3.1. Using StanfordCoreNLPServer
java -mx4g -cp "*" edu.stanford.nlp.pipeline.StanfordCoreNLPServer -port 9000 -timeout 15000
CoreNLP connects by default via StanfordCoreNLPServer, using port 9000. You can also opt to setup the connection differently:
import CoreNLP, { Properties, Pipeline, ConnectorServer } from 'corenlp';
const connector = new ConnectorServer({ dsn: 'http://localhost:9000' });
const props = new Properties({
annotators: 'tokenize,ssplit,pos,lemma,ner,parse',
});
const pipeline = new Pipeline(props, 'English', connector);
3.2. Use CoreNLP via CLI
CoreNLP expects by default the StanfordCoreNLP package to be placed (unzipped) inside the path ${YOUR_NPM_PROJECT_ROOT}/corenlp/
. You can also opt to setup the CLI interface differently:
import CoreNLP, { Properties, Pipeline, ConnectorCli } from 'corenlp';
const connector = new ConnectorCli({
classPath: 'corenlp/stanford-corenlp-full-2017-06-09/*',
mainClass: 'edu.stanford.nlp.pipeline.StanfordCoreNLP',
props: 'StanfordCoreNLP-spanish.properties',
});
const props = new Properties({
annotators: 'tokenize,ssplit,pos,lemma,ner,parse',
});
const pipeline = new Pipeline(props, 'English', connector);
4. Usage
4.1 Pipeline
const props = new Properties({ annotators: 'tokenize,ssplit,lemma,pos,ner' });
const pipeline = new Pipeline(props, 'English', connector);
const sent = new CoreNLP.simple.Sentence('Hello world');
pipeline.annotate(sent)
.then(sent => {
console.log(sent.words());
console.log(sent.nerTags());
})
.catch(err => {
console.log('err', err);
});
4.2 Penn TreeBank traversing
const props = new Properties();
props.setProperty('annotators', 'tokenize,ssplit,pos,lemma,ner,parse');
const pipeline = new Pipeline(props, 'Spanish');
const sent = new CoreNLP.simple.Sentence('Jorge quiere cinco empanadas de queso y carne.');
pipeline.annotate(sent)
.then(sent => {
console.log('parse', sent.parse());
const tree = CoreNLP.util.Tree.fromSentence(sent);
tree.visitLeaves(node =>
console.log(node.word(), node.pos(), node.token().ner()));
console.log(tree.dump());
})
.catch(err => {
console.log('err', err);
});
4.3 TokensRegex, Tregex and Semgrex
const props = new Properties();
props.setProperty('annotators', 'tokenize,ssplit,regexner,depparse');
const expression = new CoreNLP.simple.Expression(
'John Snow eats snow.',
'{ner:PERSON}=who <nsubj ({pos:VBZ}=action >dobj {}=what)');
const pipeline = new Pipeline(props, 'English');
pipeline.annotateSemgrex(expression, true)
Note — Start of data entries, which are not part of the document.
/-!
# Yanai 2015, Theorem 4.1 for abelian CM fields: an odd Galois character of 2-power order vanishing on the CM type
# makes `(K; Φ)` of Weil type over the fixed field of its kernel — a PROPER CM subfield — and puts an exceptional
# Hodge class on every realisation (index of degeneracy `1`)

Number-field dress of `NumberTheory/ComplexMultiplication/CMTypeTwoPowerCharacterWeilType` (THEOREM 4.1 of H. Yanai,
*On the index of degeneracy of a CM abelian variety*, JTNB **27** (2015) 815–820 [Yanai2015IndexDegeneracy], proved
there at group level) on the carriers of `Pohlmann1968/CMTypeRankCharactersNumberField` (`Φ : CMType K`, the
embeddings `σ_g = φ₀ ∘ g⁻¹ = embOf φ₀ g` indexed by `Gal(K/ℚ)`, characters `χ : AddChar (Additive Gal(K/ℚ)) ℂ`) and of
`Pohlmann1968/WeilTypeCMSubfieldExceptionalClasses` (a type BALANCED over a subfield `j : k → K`: over every
`τ : k → ℂ` as many extensions in `Φ` as outside — "`(A, k)` is of Weil type").

The print (p. 818): "THEOREM 4.1. Let `A` be a CM abelian variety of dimension `d` as in Section 3 [`K` abelian over
`ℚ`, `A` simple of type `(K, S)`]. Assume that there exists an odd character `χ` of `G = Gal(K/ℚ)` with `χ(S) = 0`
and the order of `χ` (`= 2t`) is a power of `2`. Then `A` is of Weil type; the index of degeneracy of `A` is equal to
`1`. Proof. … Let `H` be the kernel of `χ` and `k` be the subfield of `K` corresponding to `H` … This implies
`n_i = n_{t+i}` … So `k` is a proper CM subfield of `K` and `A` is of Weil type with respect to `k`; the index of
degeneracy of `A` is equal to `1`."  (§2, p. 817: "there exists an exceptional Hodge cycle of codimension `r/2` …
In particular, the index of degeneracy of `A` is equal to `1`", `r = #H = [K : k]`.)

## Setting

`K` a number field, normal over `ℚ` with COMMUTATIVE Galois group (hypothesis `hcomm`, as in the dictionary file),
`Φ : CMType K`, `φ₀ : K →+* ℂ` a base embedding, `ρ ∈ Gal(K/ℚ)` the complex conjugation (`φ₀ ∘ ρ = conj ∘ φ₀`),
`χ` a character of `Gal(K/ℚ)` with `χ(ρ) = −1`, `χ(g)^{2^s} = 1` for all `g`, and `Σ_{g : σ_g ∈ Φ} χ(g) = 0`;
`H ≤ Gal(K/ℚ)` its kernel (hypothesis `hH : g ∈ H ↔ χ(g) = 1`), `k = K^H = IntermediateField.fixedField H` and
`j = algebraMap k K` the inclusion.

## What is proved (theorems only; no definition, no named fact, no `sorry`)

* `embOf_comp_algebraMap_fixedField_eq_iff` — the Galois correspondence step: `σ_g|_k = σ_{g₁}|_k ⟺ g₁g⁻¹ ∈ H`
  (`fixingSubgroup (fixedField H) = H`), i.e. the fibres of `Hom(K, ℂ) → Hom(k, ℂ)` are the cosets `Hγ^i`.
* `fibres_balanced_fixedField_of_oddCharacter_pow_two_pow` — **"`A` is of Weil type with respect to `k`"**: over
  every `τ : k →+* ℂ`, `#{φ | φ|_k = τ, φ ∈ Φ} = #{φ | φ|_k = τ, φ ∉ Φ}` (the `hW` hypothesis of the Weil-type
  companion), from the group-level `IsCMTypeWith.two_mul_card_filter_char_eq`.
* `fixedField_ne_top_of_oddCharacter_pow_two_pow`, `two_dvd_finrank_fixedField_of_oddCharacter_pow_two_pow`,
  `conjugate_comp_algebraMap_fixedField_ne` — **"`k` is a proper CM subfield of `K`"**: `k ≠ K`, `[K : k] = #H` is
  even, and complex conjugation is non-trivial on `k` (`ρ ∉ H`).
* `not_isNondegenerate_of_oddCharacter_pow_two_pow` — `(K; Φ)` is degenerate (also Kubota directly);
  `exists_exceptional_of_oddCharacter_pow_two_pow` — **"the index of degeneracy of `A` is equal to `1`"**: for `Φ`
  PRIMITIVE (`A` simple, Yanai §3) EVERY realisation `(A, ι, θ)` of `(K; Φ)` carries a rational `(m, m)`-class outside
  `Dᵐ(A) ⊗ ℂ` with `2m = [K : k]` — the Weil class of `(A, k)`, by the companion's Mumford–Pohlmann mechanism
  `exists_exceptional_of_fibres_balanced'`.

NOT here: §5 (the CM Jacobians of Tautz–Top–Verberkmoes); `k` packaged as a `NumberField.IsCMField` instance (the
tree's typer rule forbids new instances in statement files — the non-reality of the place `φ₀|_k` is what is proved
and used).

## Relation to the Summit-side files `Summits/HodgeConjecture/CorCM/AbelianTwoPowerCMTypes{,WeilType}.lean`

Those files (cell seat b04, 2026-08-21; namespace `Summit.HodgeConjecture.CorCM.AbelianTwoPower`) prove, for abelian
CM fields of 2-POWER DEGREE `[K:ℚ] = 2^{n+1}`, "degenerate ⟺ equidistributed over some odd character ⟺ balanced over
some `K^{ker χ}`" and the exceptional class on `A` itself, citing Kubota / Gordon / Dodson / Shimura and describing
the direction ⟹ as "the converse of Yanai's criterion" (Yanai 1994 = Gordon [B.140]).  That direction IS the
published THEOREM 4.1 of Yanai 2015 — stated there for EVERY abelian CM field, with the 2-power hypothesis on the ORDER
OF `χ` rather than on `[K:ℚ]`: `AbelianTwoPower.equidistributed_of_sum_eq_zero` is the group-level companion's
`card_filter_char_eq_card_filter_char_eq_neg_of_pow_two_pow`, `AbelianTwoPower.embOf_comp_eq_iff` prints like
`embOf_comp_algebraMap_fixedField_eq_iff` below, and `AbelianTwoPower.fibres_balanced_of_equidistributed` corresponds to
`fibres_balanced_fixedField_of_oddCharacter_pow_two_pow`.  Literature files cannot import `Summits/` (D-0017), whence
the statements here, on Literature carriers and with the published attribution [Yanai2015IndexDegeneracy].

## References

* [Yanai2015IndexDegeneracy] H. Yanai, JTNB 27 (2015) 815–820, Thm. 4.1 (p. 818), §2 (p. 816–817).
* [Gordon1999HodgeAVSurvey] B. B. Gordon, *A survey of the Hodge conjecture for abelian varieties*, 9.2.2, 5.13 (ii).
* [Pohlmann1968] H. Pohlmann, Ann. of Math. 88 (1968), Thm. 1 (tree `exists_exceptional_iff`).

## Provenance

Cell `pub-hodgecm2` (COR-CM), literature seat `lit-deligne-3` gen 47 (claim YANAI-TWO-POWER-NF; count-neutral).
-/

noncomputable section

open CategoryTheory NumberField

namespace Literature.AlgebraicGeometry.Pohlmann1968

open Literature.NumberTheory.ComplexMultiplication
open Literature.AlgebraicGeometry.Motives (AbelianVariety CMType)
open Literature.AlgebraicGeometry.HodgeTheory
open Literature.AlgebraicGeometry.ComplexMultiplication (IsCMTypeRealisation)
open Literature.Barriers.HodgeConjecture (divisorClassesSpan)

open scoped Classical

section Galois

variable {K : Type} [Field K] [NumberField K]

/-- `χ(g) ≠ 0` for a character of a finite group. [folklore] -/
private theorem char_apply_ne_zero (χ : AddChar (Additive (K ≃ₐ[ℚ] K)) ℂ) (g : K ≃ₐ[ℚ] K) :
    χ (Additive.ofMul g) ≠ 0 := fun h0 => by
  have h1 : χ (Additive.ofMul g) * χ (-Additive.ofMul g) = 1 := by
    rw [← AddChar.map_add_eq_mul, add_neg_cancel, AddChar.map_zero_eq_one]
  rw [h0, zero_mul] at h1
  exact zero_ne_one h1
import Summits.QuantumFields.GaugeBoot.Rows.GLYZc1D4HTab
import HarnessLib

/-!
# Gauge-boot: kernel check of the raw `H` class table, rows 0–31 (part 1/4)

Cell `pub-gaugeboot` (HOME `run/shared/lean/pub/pub-gaugeboot/`), seat lean1 (binding layer for rows C20–C31 = the certified
glyz-c1-rp-4D windows, FANOUT-PLAN A126 (2): label sets, class/witness tables, the reduction identity, soundness, per-β bindings).

HONEST FRAMING (page 1 of every file of this cell): certified bounds on lattice expectations at STATED coupling,
gauge group, dimension and torus size; NOT a mass gap, NOT a continuum limit, NOT a string tension, NOT large `N`.
The venture is explicitly NOT Yang–Mills-summit-bearing (barriers `FixedCouplingUltralocality`,
`PerturbativeInvisibility`).

`hcanon_rows_<lo>_<hi> : ∀ i, lo ≤ i < hi → ∀ j ≥ i, HCanonOK i j`, each range one closed computation (`decide +kernel`);
assembled in `GLYZc1D4Canon`.
-/

noncomputable section

open Literature.MathematicalPhysics.QuantumFieldTheory

namespace Summit.QuantumFields.GaugeBoot

namespace GLYZc1D4

set_option maxHeartbeats 0 in
/-- Rows `0 ≤ i < 6` of the `H` class table canonicalise (1251 entries; closed computation checked by the kernel). -/
theorem hcanon_rows_0_6 : ∀ i : Fin 211, 0 ≤ i.val → i.val < 6 → ∀ j : Fin 211, i.val ≤ j.val → HCanonOK i j := by
  decide +kernel

set_option maxHeartbeats 0 in
/-- Rows `6 ≤ i < 12` of the `H` class table canonicalise (1215 entries; closed computation checked by the kernel). -/
theorem hcanon_rows_6_12 : ∀ i : Fin 211, 6 ≤ i.val → i.val < 12 → ∀ j : Fin 211, i.val ≤ j.val → HCanonOK i j := by
  decide +kernel

set_option maxHeartbeats 0 in
/-- Rows `12 ≤ i < 18` of the `H` class table canonicalise (1179 entries; closed computation checked by the kernel). -/
theorem hcanon_rows_12_18 : ∀ i : Fin 211, 12 ≤ i.val → i.val < 18 → ∀ j : Fin 211, i.val ≤ j.val → HCanonOK i j := by
  decide +kernel

set_option maxHeartbeats 0 in
/-- Rows `18 ≤ i < 25` of the `H` class table canonicalise (1330 entries; closed computation checked by the kernel). -/
theorem hcanon_rows_18_25 : ∀ i : Fin 211, 18 ≤ i.val → i.val < 25 → ∀ j : Fin 211, i.val ≤ j.val → HCanonOK i j := by
  decide +kernel

set_option maxHeartbeats 0 in
/-- Rows `25 ≤ i < 32` of the `H` class table canonicalise (1281 entries; closed computation checked by the kernel). -/
theorem hcanon_rows_25_32 : ∀ i : Fin 211, 25 ≤ i.val → i.val < 32 → ∀ j : Fin 211, i.val ≤ j.val → HCanonOK i j := by
  decide +kernel

end GLYZc1D4

end Summit.QuantumFields.GaugeBoot

end
import Summits.MatrixMultiplication.OmegaCensus.STPPKernelListerDefs

/-!
# ω-census (abelian STPP census): kernel lister — soundness of the SEARCH, abstract form (kernel)

HONEST FRAMING (pub-omega census; verbatim): lottery ticket; floor = certified bounds/negative ranges.
Census STRUCTURE (seat pub-omega-stpp-2 gen 29, 2026-08-29), family (b2).  Nothing here is progress on `ω`.

The depth-first search of `STPPKernelListerDefs.lean` (`addOne` / `scanS` / `scanC` / `scanFirstS` / `scanFirstC`) is proved sound here RELATIVE TO an abstract
«bad pattern» predicate `Bad : List Shape → Prop` (in the sibling file: realised by an STPP family of the group, beating and minimal), an abstract state
invariant `Inv : St → List Shape → Prop` (later: the state is the one computed from the pattern) and an abstract coverage predicate
`Cov : List ℕ → List Shape → Prop` (later: the packed rows satisfy the knapsack certificate for these shapes), packaged with the facts the search relies on
(`SearchHyp`).  Extensions are COUNT VECTORS IN LIST ORDER (`OrdExt R E`: `E` arises from the remaining shape list `R` by replacing each shape by a number
of copies).  Results: `addOne_sound`, `scanS_sound`, `scanC_sound`, `scanFirstS_sound`, `scanFirstC_sound` — the last says: `scanFirstC n dead sel L = true` ⇒
no bad pattern in list order over the shapes of `L` whose first block satisfies `sel`.  Pure logic about a finite program; the STPP content (discharging
`SearchHyp`) is separate.
-/

namespace Summit.MatrixMultiplication.OmegaCensus.KLister

/-! ## Count-vector extensions in list order -/

/-- `OrdExt R E`: the list `E` is obtained from `R` by replacing every element by some number (possibly zero) of copies, in order. [folklore] -/
inductive OrdExt : List Shape → List Shape → Prop
  | nil : OrdExt [] []
  | skip {r : Shape} {R E : List Shape} : OrdExt R E → OrdExt (r :: R) E
  | take {r : Shape} {R E : List Shape} : OrdExt (r :: R) E → OrdExt (r :: R) (r :: E)

/-- An extension of the empty list is empty. [folklore] -/
theorem OrdExt.eq_nil {E : List Shape} (h : OrdExt [] E) : E = [] := by
  cases h; rfl

/-- Case analysis at a cons: either no copy of the head is used, or the extension starts with the head. [folklore] -/
theorem OrdExt.cons_cases {r : Shape} {R E : List Shape} (h : OrdExt (r :: R) E) :
    OrdExt R E ∨ ∃ E', E = r :: E' ∧ OrdExt (r :: R) E' := by
  cases h with
  | skip h => exact Or.inl h
  | take h => exact Or.inr ⟨_, rfl, h⟩

/-- The flattened shape list of a chunk list. [folklore] -/
def flat (L : List (List ℕ × List Shape)) : List Shape := L.flatMap fun ch => ch.2

/-- `flat` of a cons. [folklore] -/
theorem flat_cons (rows : List ℕ) (ss : List Shape) (L : List (List ℕ × List Shape)) : flat ((rows, ss) :: L) = ss ++ flat L := by
  simp [flat]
.then(expression => expression.sentence(0).matches().map(match => {
console.log('match', match.group('who'), match.group('action'), match.group('what'));
}))
.catch(err => {
console.log('err', err);
});
5. Client Side
This library is isomorphic, which means that works as well on a Browser. The API is exactly the same, and you can use it directly by requiring it via a <script>
tag, using AMD (RequireJS), or within your app bundle.
The browser ready version of corenlp
can be found as dist/index.browser.min.js
, once built (npm run build
).
See the examples folder for more details.
6. External Documentation
Properties
Pipeline
Service
ConnectorServer
ConnectorCli
CoreNLP
simple
Annotable
Annotator
Document
Sentence
Token
annotator
TokenizerAnnotator
WordsToSentenceAnnotator
POSTaggerAnnotator
MorphaAnnotator
NERClassifierCombiner
ParserAnnotator
DependencyParseAnnotator
RelationExtractorAnnotator
CorefAnnotator
SentimentAnnotator
RelationExtractorAnnotator
NaturalLogicAnnotator
QuoteAnnotator
util
Tree
7. References
This library is not maintained by StanfordNLP. However, it's based on and depends on StanfordNLP/CoreNLP to function.
Manning, Christopher D., Mihai Surdeanu, John Bauer, Jenny Finkel, Steven J. Bethard, and David McClosky. 2014. The Stanford CoreNLP Natural Language Processing Toolkit In Proceedings of the 52nd Annual Meeting of the Association for Computational Linguistics: System Demonstrations, pp. 55-60.